Staying on budget sounds boring, but it’s certainly a key component of maintaining or achieving financial stability. If you’re not sure how to go about sticking to your budget, look no further. We have all of the information that you need right here.

Set Your Goals

What are you working towards? Your answer will help motivate you to stick to your budget. Whether you’re saving to buy a house or pay off debt, it’s important that you keep your eye on the prize.

Where Does Your Money Go?

How much of your money goes to paying bills and how much goes to unnecessary expenses? Once you determine which is which, eliminate those needless expenses so that you can keep your budget afloat.

Split Your Budget According to Your Pay Schedule

If you get paid more than once a month, it will be easier to manage your bills if you assign each bill to a specific check. If you get paid on the first and the 15th, then your bills that are due during the first part of the month will be paid by the paycheck that you receive on the first and your check that you get on the 15th can cover bills that are due during the second half of the month.

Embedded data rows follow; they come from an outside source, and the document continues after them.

import Literature.IUT.LogVolume.Theorem110Data
import HarnessLib

/-!
# [IUTchIV] Thm 1.10 numerics: the schema `CThetaAdmissible` / `Cor312` is NOT a 0-ary fact

`Literature.IUT.LogVolume.Thm110Numerics` (abc-iut-S3, `Theorem110Data.lean`) is a PURE DATA record
("no relation between the fields is assumed beyond the printed signs/ranges"); in particular the field
`negLogTheta` (print: "`−|log(Θ)| ∈ ℝ`", [IUTchIII] Cor. 3.12) is a free real number.  Hence the
parametrised predicates `X.CThetaAdmissible` ("one may take `C_Θ` to be …", [IUTchIV] Thm 1.10 p. 23)
and `X.Cor312` (`−|log(q)| ≤ −|log(Θ)|`) hold at SOME records and fail at OTHERS: their universal
closures are false in the kernel, so neither may be consumed as a frozen named fact of shape
`∀ X, X.CThetaAdmissible` / `∀ X, X.Cor312` (FACT-LIST rows F-2139 / F-2140) — only AT A NAMED
INSTANCE (the numerics of genuine initial Θ-data).  This file records the two-sided kernel witnesses.
HONEST FRAMING: bookkeeping about the typing; nothing here bears on the truth of [IUTchIII] Cor. 3.12.
-/

namespace Literature.IUT.LogVolume.Thm110Numerics

/-- A sample numerics record: `l = 5`, `d_mod = e_mod = 1`, `η_prm = 1`, all log-divisor degrees `0`,
`log(q) = 1`, and a prescribed value `t` for the free field `−|log(Θ)|`.
[cite: Mochizuki2012, IUTchIV Thm 1.10 p.22] -/
noncomputable def sample (t : ℝ) : Thm110Numerics where
  l := 5
  prime_l := Nat.prime_five
  five_le_l := le_rfl
  dmod := 1
  one_le_dmod := le_rfl
  emod := 1
  one_le_emod := le_rfl
  emod_le_dmod := le_rfl
  etaPrm := 1
  etaPrm_pos := one_pos
  logDiffTpd := 0
  logDiffTpd_nonneg := le_rfl
  logCondTpd := 0
  logCondTpd_nonneg := le_rfl
  logDiffF := 0
  logDiffF_nonneg := le_rfl
  logCondF := 0
  logCondF_nonneg := le_rfl
  logq := 1
  logq_pos := one_pos
  negLogTheta := t

/-- The free field of `sample t` is `t`. [cite: Mochizuki2012, IUTchIV Thm 1.10 p.22] -/
@[simp] theorem sample_negLogTheta (t : ℝ) : (sample t).negLogTheta = t := rfl

/-- `C_Θ` of `sample t` does not depend on `t` (it never reads `negLogTheta`).
[cite: Mochizuki2012, IUTchIV Thm 1.10 p.23] -/
theorem sample_CTheta (t : ℝ) : (sample t).CTheta = (sample 0).CTheta := rfl

/-- `|log(q)|` of `sample t` does not depend on `t`. [cite: Mochizuki2012, IUTchIV Thm 1.10 p.23] -/
theorem sample_absLogq (t : ℝ) : (sample t).absLogq = (sample 0).absLogq := rfl

/-- `|log(q)| = 1/10 > 0` for the sample. [cite: Mochizuki2012, IUTchIV Thm 1.10 p.23] -/
theorem sample_absLogq_eq (t : ℝ) : (sample t).absLogq = 1 / 10 := by
  show (1 : ℝ) / (2 * ((5 : ℕ) : ℝ)) = 1 / 10
  norm_num

/-- **The universal closure of `CThetaAdmissible` is false**: at the record with
`−|log(Θ)| := C_Θ·|log(q)| + 1` the inequality `−|log(Θ)| ≤ C_Θ·|log(q)|` fails.  So FACT-LIST row
F-2139 can only be consumed at a named instance. [cite: Mochizuki2012, IUTchIV Thm 1.10 p.23] -/
theorem not_forall_cThetaAdmissible : ¬ ∀ X : Thm110Numerics, X.CThetaAdmissible := by
  intro h
  set t : ℝ := (sample 0).CTheta * (sample 0).absLogq + 1
  have hX := h (sample t)
  unfold CThetaAdmissible at hX
  rw [sample_negLogTheta, sample_CTheta t, sample_absLogq t] at hX
  linarith

/-- … while it does hold at some record (`−|log(Θ)| := C_Θ·|log(q)|`), so the predicate is a genuine
two-sided schema, not a contradiction. [cite: Mochizuki2012, IUTchIV Thm 1.10 p.23] -/
theorem exists_cThetaAdmissible : ∃ X : Thm110Numerics, X.CThetaAdmissible := by
  set t : ℝ := (sample 0).CTheta * (sample 0).absLogq
  refine ⟨sample t, ?_⟩
  unfold CThetaAdmissible
  rw [sample_negLogTheta, sample_CTheta t, sample_absLogq t]

/-- **The universal closure of the numerics-level `Cor312` is false**: at `−|log(Θ)| := −|log(q)| − 1`.
(Row F-2140 is already «NO — inside the cone»; recorded for completeness of the schema census.)
[cite: Mochizuki2012, IUTchIV Thm 1.10 p.23] -/
theorem not_forall_cor312 : ¬ ∀ X : Thm110Numerics, X.Cor312 := by
  intro h
  set t : ℝ := -(sample 0).absLogq - 1
  have hX := h (sample t)
  unfold Cor312 at hX
  rw [sample_negLogTheta, sample_absLogq t] at hX
  linarith

/-- … and `Cor312` holds at some record (`−|log(Θ)| := 0 ≥ −1/10`).
[cite: Mochizuki2012, IUTchIV Thm 1.10 p.23] -/
theorem exists_cor312 : ∃ X : Thm110Numerics, X.Cor312 := by
  refine ⟨sample 0, ?_⟩
  unfold Cor312
  rw [sample_negLogTheta, sample_absLogq_eq]
  norm_num

end Literature.IUT.LogVolume.Thm110Numerics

It’s likely that one check will need to cover a larger portion of your bills, so it would be beneficial to set aside part of the other check to help cover these additional expenses.

Set Saving on Autopilot

Setting money aside for emergencies will be a lot easier if you enable automatic transfers to your savings account. Alternately, you can elect to have a portion of your paycheck direct deposited into your savings and another to your checking. By doing this, you will feel confident knowing that you can stay on budget should an emergency arise.

Pay with Cash

You’re less likely to overspend on discretionary expenses if you withdraw a specific amount of cash that you use for these expenses on a weekly basis. Once you run out of cash for the week, then you can’t spend anything else on unnecessary expenses. This method will help you avoid overspending that typically occurs when you use a credit or debit card for all of your spending.

Get Everyone on Board

Getting everyone in your household involved is essential to keeping your budget on track. Make sure that you and your significant other are in agreement on your budget and that you’re both committed to sticking to it. It’s difficult to stay on budget when your partner isn’t working with you. It’s also an unnecessary weight for you to carry on your own.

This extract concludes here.